» TASK DETAILS
Look through the entries below and extract exactly the lines from the one containing "Case 3 and (8)–(10)" through the one containing "is NOT proved", ends included.

[[ SUPPLIED MATERIAL open ]]

import Literature.AlgebraicGeometry.ComplexMultiplication.CyclotomicFermatCMTypesBoundaryCaseTwoAtSeven
import HarnessLib

/-!
# Koblitz–Rohrlich §3 PROPOSITION, CASE 3 AT `p = 5` WITH `5 ∥ N` — the step K–R OMIT ("By a tedious examination … The details will be
# omitted", p. 1197) — SETTLED; hence THE PROPOSITION, and THEOREM 1 (ii) for boundary triples on abelian varieties, AT EVERY LEVEL `N`
# PRIME TO `6`, with no level clause and no regime clause left

Layer `Literature/AlgebraicGeometry/ComplexMultiplication`, namespace `…ComplexMultiplication.CyclotomicFermatCMType`; sequel of
`CyclotomicFermatCMTypesBoundaryCaseTwoAtSeven` (this lane, gen 40, v1–v5), whose honest column reads after v5: «the one boundary configuration
of K–R's Proposition outside the tree is CASE 3 at `p = 5` with `5 ∥ N` — "`5 | N, r`, `5 ∤ str′s′t′`" —, whose proof K–R OMIT; their reduction
to `τ = (5, N − a, N − b)` and the criterion (10) are not typed either».  THIS FILE types that reduction and criterion (10) AS PRINTED, settles
the omitted step by a different road (an orbit-sum argument for `N/5 > 20` and kernel computations at the five levels `N ≤ 95` concerned), and
assembles the Proposition and Theorem 1 (ii) for boundary triples at every level prime to `6`.  (A separate file because the sibling reached
the gate's size cap; the elementary private helpers of §0 are copies of the sibling's.)
THEOREMS ONLY (no definition, no named fact, no `sorry`; kernel `decide` for two digit lemmas (`a, i < 5`, `Q mod 5`) and five separating-unit
searches over all pairs `(r′, s′)` modulo `35, 55, 65, 85, 95`; no `native_decide`).

THE SOURCE.  N. Koblitz, D. Rohrlich, *Simple factors in the Jacobian of a Fermat curve*, Canad. J. Math. **30** (1978) 1183–1205 (held
`paper:koblitz1978-simple-factors-jacobian-fermat-curve`, pp. 1193–1197 read first-hand), §3 Proposition (p. 1193), Case 3 (pp. 1196–1197):
"Case 3. There exists a prime `p` such that `p | N, r`, but `p ∤ str′s′t′`. … (8) `νN ≥ Σ_{u∈P} ⟨ur⟩ + ⟨us⟩ + ⟨ut⟩ − Σ_{u∈P} ⟨ur′⟩ + ⟨us′⟩ +
⟨ut′⟩ = pr + Σ (s₀ + iN/p + t₀ + iN/p − r₀′ − iN/p − s₀′ − iN/p − t₀′ − iN/p) ≥ pr + p(s₀ + t₀) − p(r₀′ + s₀′ + t₀′) − (p − 1)N/2` … We now
consider the case `p = 5`, `5² ∤ N`.  If `r > 5`, there is a prime `q > 5` dividing `r` and `N`, and we can use Case 1, 2, or 3 with `p = q > 5`.
So suppose `r = 5`.  By (8), `N/5 ≥ 2N/5 + r₀′ + s₀′ + t₀′ − (5 + s₀ + t₀)`, which is only possible if `r₀′ + s₀′ + t₀′ = N/5`, `5 + s₀ + t₀ =
2N/5`.  Thus, `τ = (5, iN/5 − a, jN/5 − b)`, where `a, b > 0`, `a + b = 5`.  Multiplying through by a suitable element in `P*`, without loss
of generality we may assume that `τ = (5, N − a, N − b)`.  But for this `τ` we know `H_τ ⊂ (ℤ/Nℤ)*` explicitly. Namely, if `h ∈ (ℤ/Nℤ)*`,
then (10) `h ∈ H_τ ⟺ [5⟨h⟩/N] + [a⟨h⟩/N] + [b⟨h⟩/N]` is odd.  By a tedious examination of the possible `τ′` for which `r₀′ + s₀′ + t₀′ = N/5`
and `H_{τ′}` is given by (10) we verify that no such `τ′` exists. The details will be omitted."

THE POINT (ours, in place of the omitted examination).  Let `Q = N/5`, `h₀ = Q − 5` (a unit: `Q` is prime to `30`), and run through the
orbit `u_i = h₀(1 + iQ)`, `i < 5` — as a set, the five lifts `h₀ + cQ` of `h₀ mod Q`, of which exactly one (`N − 5`) is a non-unit.  For
`τ = (5, N − a, N − b)` with `5a, 5b < Q` one has `⟨h₀·5⟩ = N − 25`, `⟨h₀(N − a)⟩ = bQ + 5a`, `⟨h₀(N − b)⟩ = aQ + 5b`, and along the orbit the
`Q`-digits of the last two move as `(b(1 + iQ)) mod 5`, `(a(1 + iQ)) mod 5`, which add up to `5` at every unit point: so `⟨u_i r⟩ + ⟨u_i x⟩ +
⟨u_i z⟩ = 2N` and NO unit point of the orbit lies in `H_τ`.  If `H_τ = H_{τ′}` with `5 ∤ ⟨r′⟩⟨s′⟩⟨t′⟩`, the four unit points contribute `2N`
each to the `τ′`-orbit sum and the non-unit point at least `N` (primitivity), total `≥ 9N`; but the sibling's orbit-sum formula
(`two_mul_sum_val_orbit_mul`, K–R's "`Σ_{u∈P} ⟨ux⟩ = p·x₀ + Σ iN/p`") gives `2Σ = 10(r₀″ + s₀″ + t₀″) + 12N < 18N`.  For `Q ≤ 20` (i.e. `N ∈
{35, 55, 65, 85, 95}`; at `Q ∈ {17, 19}` only `{a, b} = {1, 4}` is small) no `P`-coset has all its unit points on one side of `H_τ`, and a
separating unit is found by kernel computation for every `τ′`.

## What is proved

* §0 private copies of the sibling's elementary helpers (`_ct`).
* §1 CASE 3 AT `p = 5`, `5 ∥ N` (p. 1197).  As printed: the residue relation in Case 3 (`relation_three_ct`), its equality case "`r₀′ + s₀′ +
  t₀′ = N/5`, `5 + s₀ + t₀ = 2N/5`" (`residues_three_ct`), the reduction "So suppose `r = 5`" (`gcd_eq_five_three_ct`, via Case 2 at every
  prime, sibling §8), **`mem_fermatCMType_five_iff`** = CRITERION (10), **`case_three_five_reduction`** ("without loss of generality we may
  assume that `τ = (5, N − a, N − b)`": a unit `u` and `a ∈ {1, …, 4}` with `uτ = (5, N − a, N − b)` on representatives, `H_{uτ} = H_{uτ′}`,
  `5 ∤ ⟨ur′⟩⟨us′⟩⟨ut′⟩`, `⟨ur′⟩₀ + ⟨us′⟩₀ + ⟨ut′⟩₀ = N/5`).  Then, in place of the omitted examination (OURS): `false_of_large_three_ct` (the
  orbit of `h₀ = Q − 5` for `Q > 5·max(a, b)`, as in THE POINT) and `false_of_small_three_ct` (kernel searches `witness_…_ct` at `N ∈ {35, 55,
  65, 85, 95}`; by the symmetry `a ↔ b` only `a ∈ {1, 2}`, and at `85, 95` only `a = 1`).  Hence **`fermatCMType_ne_of_five_dvd_of_not_dvd`**
  (+ `_level`) = CASE 3 AT `p = 5`, `5 ∥ N`: `5 ∣ ⟨r⟩`, `5 ∤ ⟨r′⟩, ⟨s′⟩, ⟨t′⟩ ⟹ H_τ ≠ H_{τ′}`, and
  **`eq_or_eq_or_eq_of_fermatCMType_eq_of_five_dvd_exact`** (at `5 ∥ N`: `5 ∣ ⟨r⟩ ⟹ r ∈ {r′, s′, t′}`, no proviso; Case 2 is the sibling's §8).
* §2 AT EVERY LEVEL `N` PRIME TO `6`, ANY BOUNDARY PRIMES, NO CLAUSE: **`eq_or_eq_or_eq_of_fermatCMType_eq_of_dvd_all`** (`p ∣ N`, `p ∣ ⟨r⟩ ⟹
  r ∈ {r′, s′, t′}`), `multiset_eq_of_fermatCMType_eq_of_eq_of_dvd_all`, **`multiset_eq_of_fermatCMType_eq_of_dvd_of_dvd_all`** = THE
  PROPOSITION, **`multiset_eq_of_fermatCMType_eq_of_gcd_six_all`** (printed hypotheses "g.c.d.`(r,s,t,r′,s′,t′) = 1`") and
  **`isIsogenous_iff_exists_unit_multiset_eq_all`** = THEOREM 1 (ii) FOR BOUNDARY TRIPLES ON ABELIAN VARIETIES — superseding the sibling's
  `…_of_not_five_or_sq` family and every regime form of gen 39.

## Honest column / NOT here

* The one step of §3 K–R do not print — the "tedious examination" via (10) — is NOT reconstructed as such: it is REPLACED by the orbit-sum
  argument (which uses neither (10) nor `r₀′ + s₀′ + t₀′ = N/5`) for `N/5 > 5·max(a, b)` and by kernel searches at the five levels `N ≤ 95`
  concerned; criterion (10) is typed as printed but not used in the proof.  The proof of (10) is the elementary digit count `⌊5y⌋ − ⌊ay⌋ −
  ⌊by⌋ ∈ {0, 1}` (`y = ⟨h⟩/N`), with `⟨h(N − a)⟩ = N − ⟨ah⟩`.
* With this file EVERY configuration of K–R's §3 Proposition is a tree theorem at every level prime to `6`.  What remains outside the tree of
  K–R §§1–3 is the JUNCTION with §2 of the paper for Theorem 1 (i) as one statement over all triples: the relatively prime case at every level
  prime to `6` is the tree's `CyclotomicFermatCMTypesCoprimeSixLevelSimple`, the boundary case is §2 here, and the configuration "`r = r′`
  non-unit, `s, t, s′, t′` units" — excluded by the Proposition's hypothesis "in the case that `r = r′` …, `N` is not prime to `sts′t′`" —
  amounts to the pair analogue `G(s) + G(t) = G(s′) + G(t′)` of §2's (∗), not typed.
* Conventions as in the siblings: "`p ∣ x`" on representatives (`p ∣ ⟨x⟩`); "`τ, τ′` primitive" is K–R's "g.c.d. `= 1`" after Case 1
  (`primitive_of_fermatCMType_eq_of_gcd_six`); K–R's triples have `r + s + t = N`, here non-zero residues with `r + s + t ≡ 0`.
* Kernel `decide`: `digits_large_ct`, `unique_nonunit_ct` (after `interval_cases`), and the five searches `witness_thirtyFive∕fiftyFive∕
  sixtyFive∕eightyFive∕ninetyFive_ct` (`maxRecDepth 100000`, `maxHeartbeats 4000000`; together ≈ 1 min of elaboration); no character sums.

## References

* [KoblitzRohrlich1978] N. Koblitz, D. Rohrlich, Canad. J. Math. 30 (1978) 1183–1205: Theorem 1 (p. 1185), §3 Proposition (p. 1193),
  Case 3 and (8)–(10) (pp. 1196–1197), Case 2 (pp. 1195–1196).
* [Shimura1998] G. Shimura, *Abelian Varieties with Complex Multiplication and Modular Functions* (1998), §6.1 Corollary, §8.4 Example (1)
  (through `CyclotomicFermatCMTypesPrimePowerIsogenies.isIsogenous_fermatCMType_iff_exists_eq_mul`).

## Provenance

Cell `pub-hodgecm2` (COR-CM), literature seat `lit-deligne-3` gen 40 (claim KR78-CASE3-FIVE; count-neutral, own lane).  HC_CM is NOT proved
and nothing here bears on it.
-/

namespace Literature.AlgebraicGeometry.ComplexMultiplication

[[ SUPPLIED MATERIAL closed ]]

» EXERCISE OUTPUT
  Case 3 and (8)–(10) (pp. 1196–1197), Case 2 (pp. 1195–1196).
* [Shimura1998] G. Shimura, *Abelian Varieties with Complex Multiplication and Modular Functions* (1998), §6.1 Corollary, §8.4 Example (1)
  (through `CyclotomicFermatCMTypesPrimePowerIsogenies.isIsogenous_fermatCMType_iff_exists_eq_mul`).

## Provenance

Cell `pub-hodgecm2` (COR-CM), literature seat `lit-deligne-3` gen 40 (claim KR78-CASE3-FIVE; count-neutral, own lane).  HC_CM is NOT proved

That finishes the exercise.